═══ Records provided
import Literature.Computability.Cryptography.NTRU
import Literature.Computability.Cryptography.CenteredBinomialMLWE
import Literature.Computability.Cryptography.LWEProofs
import Literature.Algebra.EuclideanLattices.DiscreteGaussianInt
import HarnessLib

/-!
# The Falcon key distribution and its decision-NTRU assumption

Topic `Computability/Cryptography`. Falcon's key generation (Fouque et al., Falcon specification v1.2,
§2.6 eq. (2.12) and Algorithm 5 `NTRUGen`, lines 1–8; Algorithm 4 line 9): over `R_q = ℤ_q[x]/(x^n+1)`,
`q = 12289`, `n ∈ {512, 1024}`, "each coefficient of `f` and `g` is sampled from the discrete Gaussian
`D_{ℤ,σ_{f,g}}` with `σ_{f,g} = 1.17·√(q/2n)`" (eq. (2.12); `D_{ℤ,σ,μ}(x) ∝ exp(−|x−μ|²/2σ²)`, §3.x
p. 24), "if `NTT(f)` contains 0 as a coefficient then restart ▷ Check that `f` is invertible mod `q`"
(Alg. 5 lines 7–8), and the public key is "`h ← g f⁻¹ mod q`" (Alg. 4 line 9). The pseudorandomness of
`h` is the (one-sample, normal-form) NTRU learning problem of `NTRU.lean` (Peikert 2016, Def. 4.4.4) at
this key law — the assumption an `h`-vs-uniform census row on Falcon-shaped instances probes (no
uniformity THEOREM covers it: Stehlé–Steinfeld's regime needs `σ ≳ √q·poly(n)`, cell file
REDUCTIONS.md §R5).

## Contents

* `RingLWE.gaussianCoeffRq b q σ` — an element of `R_q` with i.i.d. `D_{ℤ,σ}` coordinates in the basis
  `b` (standard deviation `σ`, i.e. the tree's `discreteGaussianInt` with GPV parameter `s = σ√(2π)`);
  `RingLWE.one_mem_support_gaussianCoeffRq` (full support ⇒ the conditioning on units is legitimate).
* `FALCON.q = 12289`, `FALCON.sigmaFG n = 1.17·√(q/2n)`, `FALCON.coeffLaw k` (the law of `f` and of
  `g` over `𝓞(ℚ(ζ_{2^k})) ⧸ (q)` in the power basis, `n = 2^{k−1}`; Falcon-512: `k = 10`,
  Falcon-1024: `k = 11`), `FALCON.publicKeyLaw k`, `FALCON.keyDistinguishingAdvantage k D`.

## Faithfulness notes

* MODELLED: Alg. 5 lines 1–8 (coefficient Gaussians, rejection of non-invertible `f`) and `h = g f⁻¹`.
  NOT MODELLED: the further rejections of Alg. 5 lines 9–14 (restart if the Gram–Schmidt norm
  `γ = ‖B‖_GS > 1.17√q`, eq. (2.11); restart if `NTRUSolve` fails). The recorded `publicKeyLaw` is
  therefore the law of `h` conditioned on invertibility only; Falcon's actual key law is its further
  conditioning on those two events (both of non-negligible but not overwhelming probability). A
  distinguisher row must say which law its instances were drawn from.
* Gaussian convention: Falcon's `σ` is a standard deviation; `discreteGaussianInt s c` uses
  `ρ_s(x) = exp(−π x²/s²)`, so `s = σ·√(2π)` gives `exp(−x²/2σ²)`.
* The tail-cut / table-based sampler of Falcon (Alg. 5 lines 3–4 comment, eq. (3.29)) realises
  `D_{ℤ,σ_{f,g}}` up to a negligible statistical distance; the ideal law is recorded.

## References

* P.-A. Fouque et al., *Falcon: Fast-Fourier lattice-based compact signatures over NTRU*,
  specification v1.2 (2020-10-01): §2.6 eqs. (2.10)–(2.12), Table 3.3, Algorithm 4 (Keygen) line 9,
  Algorithm 5 (NTRUGen) lines 1–14, p. 24 (`D_{ℤ,σ,μ}`). [FouqueEtAl2020FalconSpec]
* C. Peikert, *A decade of lattice cryptography* (2016), Def. 4.4.4 (NTRU learning problem; via
  `NTRU.lean`). [PeikertDecade2016]
* C. Gentry, C. Peikert, V. Vaikuntanathan, STOC 2008, §4.1 (`D_{ℤ,s,c}`; via
  `Literature.Algebra.EuclideanLattices.discreteGaussianInt`). [GentryPeikertVaikuntanathan2008]
-/

noncomputable section

open scoped ENNReal NumberField
open NumberField Literature.Algebra.EuclideanLattices

namespace Literature.Computability.Cryptography

namespace RingLWE

variable {K : Type} [Field K] [NumberField K] {n : ℕ} (b : Module.Basis (Fin n) ℤ (𝓞 K))
  (q : ℕ) [NeZero q]

/-- An element of `R_q` whose `n` coordinates in the `ℤ`-basis `b` are i.i.d. discrete Gaussians
`D_{ℤ,σ}` of standard deviation parameter `σ` centred at `0` (Falcon spec Alg. 5 lines 2–6: "for i
from 0 to n−1 do `f_i ← D_{ℤ,σ_{f,g},0}`"; realised with the tree's `discreteGaussianInt (σ√(2π)) 0`,
see the Gaussian-convention note). [cite: FouqueEtAl2020FalconSpec, Algorithm 5 (NTRUGen) lines 1–6] -/
def gaussianCoeffRq (σ : ℝ) : PMF (Rq K q) :=
  (LWE.iidPMF (discreteGaussianInt (σ * Real.sqrt (2 * Real.pi)) 0) n).map (ofIntCoords b q)

omit [NumberField K] [NeZero q] in
/-- For `σ > 0` the coefficient-Gaussian law gives positive mass to `1 ∈ R_q` (every coordinate vector,
in particular that of `1 ∈ 𝓞 K`, has positive mass: `discreteGaussianInt_pos`, `iidPMF_apply_holds`).
[cite: FouqueEtAl2020FalconSpec, Algorithm 5 (NTRUGen) lines 1–8] -/
theorem one_mem_support_gaussianCoeffRq {σ : ℝ} (hσ : 0 < σ) :
    (1 : Rq K q) ∈ (gaussianCoeffRq b q σ).support := by
  rw [gaussianCoeffRq, PMF.support_map]
  refine ⟨fun i => b.repr 1 i, ?_, ?_⟩
  · rw [PMF.mem_support_iff, LWE.iidPMF_apply_holds]
    exact Finset.prod_ne_zero_iff.2 fun i _ =>
      (discreteGaussianInt_pos (by positivity) 0 _).ne'
  · show Ideal.Quotient.mk _ (∑ i, b.repr 1 i • b i) = 1
    rw [b.sum_repr]
    exact map_one _

omit [NumberField K] [NeZero q] in
/-- Hence some unit (namely `1`) lies in the support: the conditioning of `NTRU.normalFormSamples` on
invertible denominators is legitimate for this law. [cite: FouqueEtAl2020FalconSpec, Algorithm 5 (NTRUGen) lines 7–8] -/
theorem exists_isUnit_mem_support_gaussianCoeffRq {σ : ℝ} (hσ : 0 < σ) :
    ∃ f ∈ (gaussianCoeffRq b q σ).support, IsUnit f :=
  ⟨1, one_mem_support_gaussianCoeffRq b q hσ, isUnit_one⟩

end RingLWE

/-! ### The Falcon instance -/

namespace FALCON

/-- The Falcon modulus `q = 12289 = 12·1024 + 1` (Falcon spec eq. (2.10), Table 3.3).
[cite: FouqueEtAl2020FalconSpec, §2.6 eq. (2.10)] -/
def q : ℕ := 12289

/-- `q ≠ 0`. [cite: FouqueEtAl2020FalconSpec, §2.6 eq. (2.10)] -/
instance : NeZero q := ⟨by decide⟩

/-- `q = 12·1024 + 1`. [cite: FouqueEtAl2020FalconSpec, §2.6 eq. (2.10)] -/
theorem q_eq : q = 12 * 1024 + 1 := by decide

/-- Falcon's key standard deviation `σ_{f,g} = 1.17·√(q/2n)` (Falcon spec eq. (2.12), Alg. 5 line 1:
"σ_{f,g} is chosen so that E[‖(f,g)‖] = 1.17√q"). [cite: FouqueEtAl2020FalconSpec, §2.6 eq. (2.12)] -/
def sigmaFG (n : ℕ) : ℝ := 1.17 * Real.sqrt (q / (2 * n))

/-- `σ_{f,g} > 0` for `n ≥ 1`. [cite: FouqueEtAl2020FalconSpec, §2.6 eq. (2.12)] -/
theorem sigmaFG_pos {n : ℕ} (hn : 0 < n) : 0 < sigmaFG n := by
  unfold sigmaFG
  have hq : (0 : ℝ) < q := by norm_num [q]
  have h : (0 : ℝ) < q / (2 * n) := by positivity
  positivity

/-- The law of `f` (and, independently, of `g`) in Falcon with ring degree `n = 2^{k−1}`, over
`R_q = 𝓞(ℚ(ζ_{2^k})) ⧸ (12289) ≅ ℤ_q[x]/(x^n + 1)` in the power basis: coefficient-wise
`D_{ℤ,σ_{f,g}}` (Alg. 5 lines 1–6). Falcon-512 is `k = 10`, Falcon-1024 is `k = 11`.
[cite: FouqueEtAl2020FalconSpec, Algorithm 5 (NTRUGen) lines 1–6 and Table 3.3] -/
def coeffLaw (k : ℕ) : PMF (RingLWE.Rq (CyclotomicField (2 ^ k) ℚ) q) :=
  RingLWE.gaussianCoeffRq (cyclotomicPowerBasis k).basis q (sigmaFG (2 ^ (k - 1)))

/-- The law of the Falcon public key `h = g·f⁻¹ mod q` with `f, g ← coeffLaw k` independent and `f`
conditioned on being invertible mod `q` (Alg. 5 lines 7–8 "Check that f is invertible mod q …
restart"; Alg. 4 line 9), as the one-sample normal-form NTRU distribution `NTRU.normalFormSamples`.
Faithfulness note of the module docstring: the Gram–Schmidt-norm and `NTRUSolve` rejections (Alg. 5
lines 9–14) are NOT modelled. [cite: FouqueEtAl2020FalconSpec, Algorithm 4 line 9 and Algorithm 5 lines 1–8] -/
def publicKeyLaw (k : ℕ) : PMF (Fin 1 → RingLWE.Rq (CyclotomicField (2 ^ k) ℚ) q) :=
  NTRU.normalFormSamples (coeffLaw k)
    (RingLWE.exists_isUnit_mem_support_gaussianCoeffRq _ q (sigmaFG_pos (Nat.two_pow_pos (k - 1)))) 1

/-- **Decision NTRU for Falcon keys**: the advantage of a (randomised) distinguisher `D` in telling a
Falcon public key `h` (law `publicKeyLaw k`) from a uniform element of `R_q`:
`|Pr[D(h) accepts] − Pr[D(u) accepts]|` — Peikert 2016, Def. 4.4.4 with one normal-form sample at the
Falcon key law (Falcon spec §2.5.1 "Key recovery"). [cite: FouqueEtAl2020FalconSpec, §2.5.1 and Algorithm 5] [cite: PeikertDecade2016, Def. 4.4.4] -/
def keyDistinguishingAdvantage (k : ℕ)
    (D : NTRU.Distinguisher (CyclotomicField (2 ^ k) ℚ) q 1) : ℝ :=
  |(LWE.acceptProb D (publicKeyLaw k)).toReal -
    (LWE.acceptProb D (NTRU.uniformSamples (CyclotomicField (2 ^ k) ℚ) q 1)).toReal|

/-- The key-distinguishing advantage lies in `[0, 1]`. [cite: PeikertDecade2016, Def. 4.4.4] -/
theorem keyDistinguishingAdvantage_mem_Icc (k : ℕ)
    (D : NTRU.Distinguisher (CyclotomicField (2 ^ k) ℚ) q 1) :
    keyDistinguishingAdvantage k D ∈ Set.Icc (0 : ℝ) 1 := by
  refine ⟨abs_nonneg _, abs_sub_le_iff.2 ⟨?_, ?_⟩⟩
  · have h1 : (LWE.acceptProb D (publicKeyLaw k)).toReal ≤ 1 :=
      ENNReal.toReal_le_of_le_ofReal zero_le_one (by simpa using LWE.acceptProb_le_one D _)
    linarith [ENNReal.toReal_nonneg
      (a := LWE.acceptProb D (NTRU.uniformSamples (CyclotomicField (2 ^ k) ℚ) q 1))]
  · have h2 : (LWE.acceptProb D (NTRU.uniformSamples (CyclotomicField (2 ^ k) ℚ) q 1)).toReal ≤ 1 :=
      ENNReal.toReal_le_of_le_ofReal zero_le_one (by simpa using LWE.acceptProb_le_one D _)
    linarith [ENNReal.toReal_nonneg (a := LWE.acceptProb D (publicKeyLaw k))]

end FALCON

end Literature.Computability.Cryptography

end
══════
__Required action__: Matching lines for the string "problem": count them across the listing and reply with the number alone.

__Finished task__: 2